import Literature.Computability.Complexity.GateEliminationCase54Quad
import Literature.Computability.Complexity.GateEliminationKResynth
import Literature.Computability.Complexity.GateEliminationCase54Affine

/-!
# Gate elimination: Case 5.4.1.4.1.1 of Li–Yang's Theorem 4.1

"If `B` is a `1`-gate, then we can substitute appropriate constants to `y` and `z` such that `G`,
`D` and `E` are all trivialized. Then the out-degree of `B` will be reduced to `0`, hence can be
removed by Rule 1. All of these will make `x` a `0`-variable, so we make `3` variables
non-influential by `2` substitutions, resulting in `Δμ ≥ 3α_I/2 ≥ δ` [per substitution]."
(ECCC TR21-023, §4.1, Case 5.4.1.4.1.1; the paper's `z` is our `u`.) PROVED here as
`stepGoal_quad11` (hypothesis `hQ11` of `stepGoal_quadratic_aux`).

## References

* J. Li, T. Yang, *3.1n − o(n) circuit lower bounds for explicit functions*, STOC 2022;
  ECCC TR21-023, §4.1 (Case 5.4.1.4.1.1), Lemma 3.11.
-/

namespace Literature.Computability.Complexity

open Finset

/-- `2δ ≤ 3α_I` (from the term `α_I/3` of `δ`). [cite: LiYang2022, Lemma 3.11 / proof of Thm. 1.1] -/
theorem two_liYangDelta_le_three (αφ : ℝ) {αI : ℝ} (hI : 0 ≤ αI) (αQ : ℝ) : 2 * liYangDelta αφ αI αQ ≤ 3 * αI := by
  unfold liYangDelta
  have : min (αI / 3) (min (2 - 2 * αφ + αQ) (min (4 - 4 * αφ) (min (3 + αφ) (min (5 - αQ) ((5 - 2 * αφ + αQ) / 2))))) ≤
      αI / 3 := min_le_left _ _
  linarith

namespace Semicircuit

variable {n : ℕ} {C : Semicircuit n} {k₀ : Fin C.m} {f : (Fin n → ZMod 2) → Bool} {R : RdqSource n} {d : ℕ}
  {αφ αI αQ : ℝ} {P : Finset (Fin C.m × Fin C.m)} {G : Fin C.m} {x y : Fin n} {B C' D : Fin C.m} {aX aB aC aD : Fin 2}
import Literature.NumberTheory.LFunctions.DedekindZetaClassSumCont
import Literature.NumberTheory.LFunctions.RHGeneralizedRHDedekindProofs
import Literature.NumberTheory.LFunctions.DobnerTheorem4Proofs
import Literature.NumberTheory.LFunctions.SelbergClassDirichletProofs
import Mathlib.Analysis.Complex.ReImTopology
import HarnessLib

/-!
# `(s − 1) ζ_K(s)` has finite order (Selberg's axiom (ii) for the Dedekind zeta function) — proofs

Topic `Literature/NumberTheory/LFunctions`, sibling proofs file (D-0014) of `DedekindZetaFiniteOrder.lean`,
whose named fact `Literature.NumberTheory.LFunctions.dedekindZetaCont_finiteOrder K`
(`‖(s − 1) ζ_K(s)‖ ≤ A exp(‖s‖^B)` off `s = 1`; Kaczorowski, *Axiomatic theory of L-functions: the
Selberg class* (2006), §2.1 axiom (2) with Example 3 "`ζ_K(s)`, the Dedekind zeta function of an
algebraic number field"; Kaczorowski–Perelli 1999, §1) is, with the functional equation
`Literature.NumberTheory.LFunctions.completedDedekindZeta_one_sub`, the last undischarged input of the
conditional assembly `Literature.NumberTheory.LFunctions.exists_selbergDatum_dedekindZetaCont_of`
(`RHGeneralizedRHDedekindProofs.lean`) of the membership of `ζ_K` in the Selberg class. Everything
here is PROVED and no definition is introduced. Main result:

* `dedekindZetaCont_finiteOrder_of_completedDedekindZeta_one_sub :
    completedDedekindZeta_one_sub → dedekindZetaCont_finiteOrder K`

(with `B = 3`), so that the fact follows from the functional equation alone (whose discharge along
Neukirch VII (5.9)–(5.10) is the business of `DedekindZetaHeckeSymmetry.lean` and its sequel).

## Proof architecture (three regions, as in Titchmarsh's proof of (2.12.3) for `ζ`)

All intermediate bounds have the shape `‖F(s)‖ ≤ A exp(c‖s‖²)` on a set `D`, a shape closed under sums
and products (`growth_add`, `growth_mul`, `growth_sum`, `growth_prod`, `growth_pow`); at the end
`c‖s‖² ≤ ‖s‖³ + c³`.

1. **Vertical strips** `|Re s| ≤ R` (`growth_sum_classSumEntire`): the explicit class representation of
   `DedekindZetaClassSumCont.lean` (Neukirch, *Algebraic Number Theory*, VII (5.9)–(5.11), through
   Mathlib's `WeakFEPair`), `(s − 1) ζ_K(s) = ∑_C E_C(s)`,
   `E_C(s) = B(s)((s − 1)Λ₀(s/2) + 2ε) − (s − 1)B₀(s)`, `B = c_K⁻¹ w⁻¹ 𝔑(J_C)^s A(s/2)⁻¹`,
   `B₀ = c_K⁻¹ w⁻¹ 𝔑(J_C)^s E₀(s/2)`, with
   * `exists_norm_inv_Gamma_le_of_abs_re_le` — **`1/Γ` on vertical strips**, `‖Γ(u)⁻¹‖ ≤ A exp(c‖u‖²)`
     for `|Re u| ≤ S`: the tree's uniform lower bound `norm_Gamma_ge_uniform` (`DobnerTheorem4Proofs.lean`;
     reflection and recurrence) for `Im u ≥ 1`, conjugation for `Im u ≤ −1`, compactness of the
     rectangle `|Im u| ≤ 1` (classically Stirling, `1/|Γ(σ+it)| ≍ e^{π|t|/2}|t|^{1/2−σ}`, Titchmarsh §4.42);
   * `weakFEPair_exists_norm_Λ₀_le` — **Mathlib's entire `Λ₀` of any weak FE-pair is bounded on vertical
     strips** (absolute convergence of `∫ t^{z−1} f_modif` at the two abscissae,
     `IsStrongFEPair.hasMellin`; the "bounded in vertical strips" clause of Hecke's theorem).
2. **`Re s ≥ 2`** (`exists_norm_dedekindZetaCont_le_of_two_le_re`): `‖ζ_K(s)‖ ≤ ∑ a_n n^{-2}` from the
   Dirichlet series (`isDedekindZetaContinuation_dedekindZetaCont_holds`).
3. **`Re s ≤ −1`** (`growth_dedekindZetaCont_of_re_le_neg_one`): for `s ∉ ℤ`,
   `ζ_K(s) = γ_K(s)⁻¹ γ_K(1 − s) ζ_K(1 − s)` by the functional equation
   (`γ_K(s) = |d_K|^{s/2} Γ_ℝ(s)^{r₁} Γ_ℂ(s)^{r₂} ≠ 0` off `ℤ`, `dedekindGammaFactor_ne_zero`), with
   `‖Γ(w)‖ ≤ Γ(Re w) ≤ exp(‖w‖²)` for `Re w ≥ 1` (`norm_Gamma_le_Gamma_re`, `Real.Gamma_le_rpow_self` of
   `RiemannXiOrderProofs.lean`) and the reflection formula `Γ(z)⁻¹ = Γ(1 − z) sin(πz)/π`
   (`norm_inv_Gamma_le_of_re_nonpos`, Mathlib `Complex.Gamma_mul_Gamma_one_sub`); the integer points
   `s = m ≤ −1` follow by continuity of the entire `∑_C E_C` along `m + i/k`
   (`exists_bound_sub_one_mul_dedekindZetaCont_of_re_le_neg_one`).

## References

* J. Kaczorowski, *Axiomatic theory of `L`-functions: the Selberg class*, in: Analytic Number Theory
  (C.I.M.E. Cetraro 2002), Lecture Notes in Math. 1891, Springer 2006, §2.1 axiom (2) and Example 3
  (pp. 156–157 = PDF pp. 133–134 of the held copy `book:friedlandernd-analytic-number-theory`).
  [KaczorowskiSelbergClass2006]
* J. Kaczorowski, A. Perelli, *The Selberg class: a survey*, in: Number Theory in Progress, Vol. 2,
  de Gruyter 1999, 953–992, §1. [KaczorowskiPerelli1999]
* J. Neukirch, *Algebraic Number Theory*, Grundlehren 322, Springer 1999, Ch. VII (1.4), (5.9)–(5.11).
  [NeukirchANT1999]
* E. C. Titchmarsh, *The Theory of the Riemann Zeta-Function*, 2nd ed. (1986), §2.12 (proof of (2.12.3)),
  §4.42. [Titchmarsh1986]
-/

noncomputable section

TASK BRIEF – Using the material above, transcribe exactly the lines from the line with "VII (5.9)–(5.11), through" to the line with "bounded on vertical"; both count, and nothing else goes in.

EXERCISE OUTPUT –
   `DedekindZetaClassSumCont.lean` (Neukirch, *Algebraic Number Theory*, VII (5.9)–(5.11), through
   Mathlib's `WeakFEPair`), `(s − 1) ζ_K(s) = ∑_C E_C(s)`,
   `E_C(s) = B(s)((s − 1)Λ₀(s/2) + 2ε) − (s − 1)B₀(s)`, `B = c_K⁻¹ w⁻¹ 𝔑(J_C)^s A(s/2)⁻¹`,
   `B₀ = c_K⁻¹ w⁻¹ 𝔑(J_C)^s E₀(s/2)`, with
   * `exists_norm_inv_Gamma_le_of_abs_re_le` — **`1/Γ` on vertical strips**, `‖Γ(u)⁻¹‖ ≤ A exp(c‖u‖²)`
     for `|Re u| ≤ S`: the tree's uniform lower bound `norm_Gamma_ge_uniform` (`DobnerTheorem4Proofs.lean`;
     reflection and recurrence) for `Im u ≥ 1`, conjugation for `Im u ≤ −1`, compactness of the
     rectangle `|Im u| ≤ 1` (classically Stirling, `1/|Γ(σ+it)| ≍ e^{π|t|/2}|t|^{1/2−σ}`, Titchmarsh §4.42);
   * `weakFEPair_exists_norm_Λ₀_le` — **Mathlib's entire `Λ₀` of any weak FE-pair is bounded on vertical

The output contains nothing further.